Exercise details >> From the data below, set down exactly the lines between the one holding "have h00 := h" and the one holding "h12⟩ ⟨j, i⟩", inclusive, and no others.

Entries provided >>
import Literature.Barriers.Parity.SiegelZeroDichotomyPairHLSixSlotEuler
import Literature.Barriers.Parity.SiegelZeroDichotomyPairHLMainTermLocal
import HarnessLib

/-!
# Tao–Teräväinen 2022, §8 (`k = 2`): the six-slot local factor is the truncated `E_p` of the main term

Topic `Literature/Barriers/Parity`, sub-namespace `TaoTeravainen`; a bridge inside the proof DAG of
`Literature.Barriers.Parity.TaoTeravainen2021_prop72_81_pair` (T. Tao, J. Teräväinen, *The
Hardy–Littlewood–Chowla conjecture in the presence of a Siegel zero*, J. London Math. Soc. (2) 106 (2022),
arXiv:2109.06291), §8 (8.17)–(8.19): the local factor `sixLocalFactor` of the kernel of
`SiegelZeroDichotomyPairHLSixSlotEuler.lean` (a sum over the local exponent patterns
`(a_j, ε_j, ε'_j)_{j=0,1}`) equals the truncated factor `MainTerm.localE p v_H A χ(p) u v₁ v₂` of
`SiegelZeroDichotomyPairHLMainTermLocal.lean` (a sum over the combined valuations `(A, B)` with the
coefficients `c_{p^A}`), at `u_j = p^{s_{j,0}}`, `v_{1,j} = p^{s_{j,1}}`, `v_{2,j} = p^{s_{j,2}}`
("`E_p = ∑_{d₁,d₂ ∈ ℕ_(p)} ∏ 1_{(d_i,d_j)∣h_i−h_j}/[d₁,d₂] ∏_j c_{d_j,t}`, `c_{d,t} = ∑_{[d₀,d₁,d₂]=d} χ(d₀)μ(d₁)μ(d₂)
d₀^{-s₀} d₁^{-s₁} d₂^{-s₂}`"). Everything here is PROVED:

* `tripleBox A = range(A+1) × range 2 × range 2`, `tripleMax`, `sideTerm` and `sum_sideTerm_filter_eq_slotC`
  — grouping the patterns of one side by their maximum gives `c_{p^{A'}}`;
* **`sixLocalFactor_eq_localE`** (`χ` quadratic). [cite: TaoTeravainen2021, §8 (8.17)–(8.19)]
-/

noncomputable section

open Finset Real Complex

namespace Literature.Barriers.Parity

namespace TaoTeravainen

variable {q : ℕ}

/-! ### One side: patterns `(a, ε, ε')` grouped by their maximum -/

/-- The local patterns of one side: `a ≤ A`, `ε, ε' ≤ 1`. [cite: TaoTeravainen2021, §8 (8.18)] -/
def tripleBox (A : ℕ) : Finset (ℕ × ℕ × ℕ) := range (A + 1) ×ˢ (range 2 ×ˢ range 2)

/-- The combined valuation `max(a, ε, ε')` of a pattern. [folklore] -/
def tripleMax (t : ℕ × ℕ × ℕ) : ℕ := max t.1 (max t.2.1 t.2.2)

/-- The weight of a pattern on one side: `χ(p)^a μ(p^ε) μ(p^{ε'}) u^a v₁^ε v₂^{ε'}`.
[cite: TaoTeravainen2021, §8 (8.18)] -/
def sideTerm (χp : ℂ) (u v₁ v₂ : ℂ) (t : ℕ × ℕ × ℕ) : ℂ :=
  χp ^ t.1 * moebiusPow t.2.1 * moebiusPow t.2.2 * (u ^ t.1 * v₁ ^ t.2.1 * v₂ ^ t.2.2)

/-- `μ(p^0) = 1`. [folklore] -/
@[simp] theorem moebiusPow_zero : moebiusPow 0 = 1 := by simp [moebiusPow]

/-- `μ(p) = -1`. [folklore] -/
@[simp] theorem moebiusPow_one : moebiusPow 1 = -1 := by simp [moebiusPow]

/-- **Grouping one side by the maximum gives `c_{p^{A'}}`**: for `A' ≤ A`,
`∑_{t ∈ tripleBox A, max t = A'} sideTerm t = slotC χ(p) u v₁ v₂ A'` (with real `χ(p)`).
[cite: TaoTeravainen2021, §8 (8.18) and the displays before (8.22)] -/
theorem sum_sideTerm_filter_eq_slotC (χp : ℝ) (u v₁ v₂ : ℂ) {A A' : ℕ} (hA' : A' ≤ A) :
    ∑ t ∈ (tripleBox A).filter (fun t => tripleMax t = A'), sideTerm (χp : ℂ) u v₁ v₂ t =
      MainTerm.slotC χp u v₁ v₂ A' := by
  -- write the filtered sum as a triple sum of `ite`s and evaluate the `ε, ε'` sums
  rw [sum_filter]
  unfold tripleBox
  rw [sum_product]
  simp_rw [sum_product]
  have hr2 : (range 2 : Finset ℕ) = {0, 1} := by decide
  simp only [hr2, sum_pair (show (0 : ℕ) ≠ 1 by decide), tripleMax, sideTerm]
  simp only [Nat.max_self, max_eq_right (zero_le_one' ℕ), max_eq_left (zero_le_one' ℕ), Nat.max_zero,
    pow_zero, pow_one, moebiusPow_zero, moebiusPow_one, mul_one]
  -- now a sum over `a ∈ range (A+1)` of four `ite` terms with conditions `a = A'` / `max a 1 = A'`
  rcases Nat.lt_or_ge A' 2 with hA'2 | hA'2
  · interval_cases A'
    · -- `A' = 0`: only `a = 0`, `(ε,ε') = (0,0)`
      rw [MainTerm.slotC_zero, sum_eq_single 0]
      · simp
      · intro a _ ha
        have h2 : max a 1 ≠ 0 := by
          rcases Nat.lt_or_ge a 1 with h | h
          · rw [max_eq_right h.le]; decide
          · rw [max_eq_left h]; exact ha
        simp [h2, ha]
      · intro h; simp at h
    · -- `A' = 1`
      rw [MainTerm.slotC_one]
      have hsub : ({0, 1} : Finset ℕ) ⊆ range (A + 1) := by
        intro a ha; simp only [mem_insert, mem_singleton] at ha; rw [mem_range]; omega
      rw [← sum_subset hsub]
      · rw [sum_pair (show (0 : ℕ) ≠ 1 by decide)]
        have h01 : max 0 1 = 1 := by decide
        have h11 : max 1 1 = 1 := by decide
        simp only [h01, h11, if_true, show ((0 : ℕ) = 1) = False by decide, if_false, pow_zero, pow_one, one_mul,
          mul_one, zero_add]
        unfold MainTerm.cCoeff
        ring
      · intro a ha hane
        simp only [mem_insert, mem_singleton, not_or] at hane
        have h2 : max a 1 ≠ 1 := by rw [max_eq_left (by omega)]; omega
        simp [h2, hane.2]
  · -- `A' ≥ 2`: only `a = A'`
    rw [MainTerm.slotC_of_two_le _ _ _ _ hA'2, sum_eq_single A']
    · have h1 : max A' 1 = A' := max_eq_left (by omega)
      simp only [h1, if_true]
      ring
    · intro a _ hane
      have h2 : max a 1 ≠ A' := by
        rcases Nat.lt_or_ge a 1 with ha | ha
        · rw [max_eq_right ha.le]; omega
        · rw [max_eq_left ha]; exact hane
      simp [h2, hane]
    · intro h; rw [mem_range] at h; omega

/-! ### The bridge -/

/-- `tripleMax t ≤ A` on `tripleBox A` (`A ≥ 1`). [folklore] -/
theorem tripleMax_mem_range {A : ℕ} (hA : 1 ≤ A) {t : ℕ × ℕ × ℕ} (ht : t ∈ tripleBox A) :
    tripleMax t ∈ range (A + 1) := by
  unfold tripleBox at ht
  rw [mem_product, mem_product, mem_range, mem_range, mem_range] at ht
  rw [mem_range]
  unfold tripleMax
  omega

/-- **The six-slot local factor is the main term's truncated `E_p`** (`χ` quadratic): with
`u_j = p^{s_{j,0}(τ_{j,0})}`, `v_{1,j} = p^{s_{j,1}(τ_{j,1})}`, `v_{2,j} = p^{s_{j,2}(τ_{j,2})}`,
`sixLocalFactor χ X R h₁ h₂ p A τ = MainTerm.localE p v_p(h₁−h₂) A χ(p) u v₁ v₂` (`A ≥ 1`).
[cite: TaoTeravainen2021, §8 (8.17)–(8.19)] -/
theorem sixLocalFactor_eq_localE (χ : DirichletCharacter ℂ q) (hχ : χ.IsQuadratic) (X R : ℝ) (h₁ h₂ p : ℕ) {A : ℕ}
    (hA : 1 ≤ A) (τ : Slot → ℝ) :
    sixLocalFactor χ X R h₁ h₂ p A τ =
      MainTerm.localE p ((shiftDiff h₁ h₂).factorization p) A (realChar χ p)
        (fun j => npow (slotExpo X R (j, 0) (τ (j, 0))) p)
        (fun j => npow (slotExpo X R (j, 1) (τ (j, 1))) p)
        (fun j => npow (slotExpo X R (j, 2) (τ (j, 2))) p) := by
  set vH := (shiftDiff h₁ h₂).factorization p with hvH
  set χp : ℝ := realChar χ p with hχp
  set u : Fin 2 → ℂ := fun j => npow (slotExpo X R (j, 0) (τ (j, 0))) p with hu
  set v₁ : Fin 2 → ℂ := fun j => npow (slotExpo X R (j, 1) (τ (j, 1))) p with hv₁
  set v₂ : Fin 2 → ℂ := fun j => npow (slotExpo X R (j, 2) (τ (j, 2))) p with hv₂
  have hχc : χ ((p : ℕ) : ZMod q) = (χp : ℂ) := by rw [hχp, realChar_coe χ hχ]
  -- the density as a function of the two maxima
  set D : ℕ → ℕ → ℂ := fun A' B' => if min A' B' ≤ vH then (((p : ℂ) ^ max A' B')⁻¹) else 0 with hD
  -- Step 1: the summand at a pattern, in product form over the two sides
  have hsummand : ∀ lam : Slot → ℕ,
      ((localDens p vH lam : ℝ) : ℂ) * locArith χ p lam * ∏ k : Slot, npow (slotExpo X R k (τ k)) p ^ lam k =
      D (tripleMax (slotTriple lam 0)) (tripleMax (slotTriple lam 1)) *
        (sideTerm (χp : ℂ) (u 0) (v₁ 0) (v₂ 0) (slotTriple lam 0) * sideTerm (χp : ℂ) (u 1) (v₁ 1) (v₂ 1) (slotTriple lam 1)) := by
    intro lam
    have hdens : ((localDens p vH lam : ℝ) : ℂ) = D (tripleMax (slotTriple lam 0)) (tripleMax (slotTriple lam 1)) := by
      simp only [localDens, hD, tripleMax, slotTriple]
      split_ifs <;> push_cast <;> rfl
    rw [hdens, Fintype.prod_prod_type, Fin.prod_univ_two, Fin.prod_univ_three, Fin.prod_univ_three]
    unfold locArith
    rw [Fin.prod_univ_two]
    simp only [sideTerm, slotTriple, hχc, hu, hv₁, hv₂]
    ring
  unfold sixLocalFactor MainTerm.localE
  rw [sum_congr rfl fun lam _ => hsummand lam]
  -- Step 2: reindex the patterns by pairs of triples
  have hreindex : ∑ lam ∈ locBox A, D (tripleMax (slotTriple lam 0)) (tripleMax (slotTriple lam 1)) *
      (sideTerm (χp : ℂ) (u 0) (v₁ 0) (v₂ 0) (slotTriple lam 0) * sideTerm (χp : ℂ) (u 1) (v₁ 1) (v₂ 1) (slotTriple lam 1)) =
      ∑ tt ∈ tripleBox A ×ˢ tripleBox A, D (tripleMax tt.1) (tripleMax tt.2) *
        (sideTerm (χp : ℂ) (u 0) (v₁ 0) (v₂ 0) tt.1 * sideTerm (χp : ℂ) (u 1) (v₁ 1) (v₂ 1) tt.2) := by
    refine sum_equiv slotEquiv (fun lam => ?_) (fun lam _ => rfl)
    unfold locBox tripleBox
    rw [Fintype.mem_piFinset, mem_product, mem_product, mem_product, mem_product, mem_product]
    simp only [slotEquiv, Equiv.coe_fn_mk, slotTriple, locRange]
    constructor
    · intro h
      have h00 := h (0, 0); have h01 := h (0, 1); have h02 := h (0, 2)
      have h10 := h (1, 0); have h11 := h (1, 1); have h12 := h (1, 2)
      simp only [Fin.isValue, if_true, show ((1 : Fin 3) = 0) = False by decide,
        show ((2 : Fin 3) = 0) = False by decide, if_false] at h00 h01 h02 h10 h11 h12
      exact ⟨⟨h00, h01, h02⟩, h10, h11, h12⟩
    · rintro ⟨⟨h00, h01, h02⟩, h10, h11, h12⟩ ⟨j, i⟩
      fin_cases j <;> fin_cases i <;> simp [h00, h01, h02, h10, h11, h12]
  rw [hreindex, sum_product]
  -- Step 3: group each side by its maximum
  rw [← sum_fiberwise_of_maps_to (s := tripleBox A) (t := range (A + 1)) (g := tripleMax) fun t ht => tripleMax_mem_range hA ht]
  refine sum_congr rfl fun A' hA' => ?_
  rw [mem_range] at hA'
  have hinner : ∀ t₀ ∈ (tripleBox A).filter (fun t => tripleMax t = A'),
      ∑ t₁ ∈ tripleBox A, D (tripleMax t₀) (tripleMax t₁) *
        (sideTerm (χp : ℂ) (u 0) (v₁ 0) (v₂ 0) t₀ * sideTerm (χp : ℂ) (u 1) (v₁ 1) (v₂ 1) t₁) =
      sideTerm (χp : ℂ) (u 0) (v₁ 0) (v₂ 0) t₀ *
        ∑ B' ∈ range (A + 1), D A' B' * ∑ t₁ ∈ (tripleBox A).filter (fun t => tripleMax t = B'),
          sideTerm (χp : ℂ) (u 1) (v₁ 1) (v₂ 1) t₁ := by
    intro t₀ ht₀
    rw [mem_filter] at ht₀
    rw [ht₀.2, mul_sum,
      ← sum_fiberwise_of_maps_to (s := tripleBox A) (t := range (A + 1)) (g := tripleMax) fun t ht => tripleMax_mem_range hA ht]
    refine sum_congr rfl fun B' _ => ?_
    rw [mul_sum, mul_sum]
    refine sum_congr rfl fun t₁ ht₁ => ?_
    rw [mem_filter] at ht₁
    rw [ht₁.2]; ring
  rw [sum_congr rfl hinner, ← sum_mul, sum_sideTerm_filter_eq_slotC χp (u 0) (v₁ 0) (v₂ 0) (by omega), mul_sum]
  refine sum_congr rfl fun B' hB' => ?_
  rw [mem_range] at hB'
  rw [sum_sideTerm_filter_eq_slotC χp (u 1) (v₁ 1) (v₂ 1) (by omega)]
  simp only [hD]
  split_ifs <;> ring

end TaoTeravainen

end Literature.Barriers.Parity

Written reply >>
      have h00 := h (0, 0); have h01 := h (0, 1); have h02 := h (0, 2)
      have h10 := h (1, 0); have h11 := h (1, 1); have h12 := h (1, 2)
      simp only [Fin.isValue, if_true, show ((1 : Fin 3) = 0) = False by decide,
        show ((2 : Fin 3) = 0) = False by decide, if_false] at h00 h01 h02 h10 h11 h12
      exact ⟨⟨h00, h01, h02⟩, h10, h11, h12⟩
    · rintro ⟨⟨h00, h01, h02⟩, h10, h11, h12⟩ ⟨j, i⟩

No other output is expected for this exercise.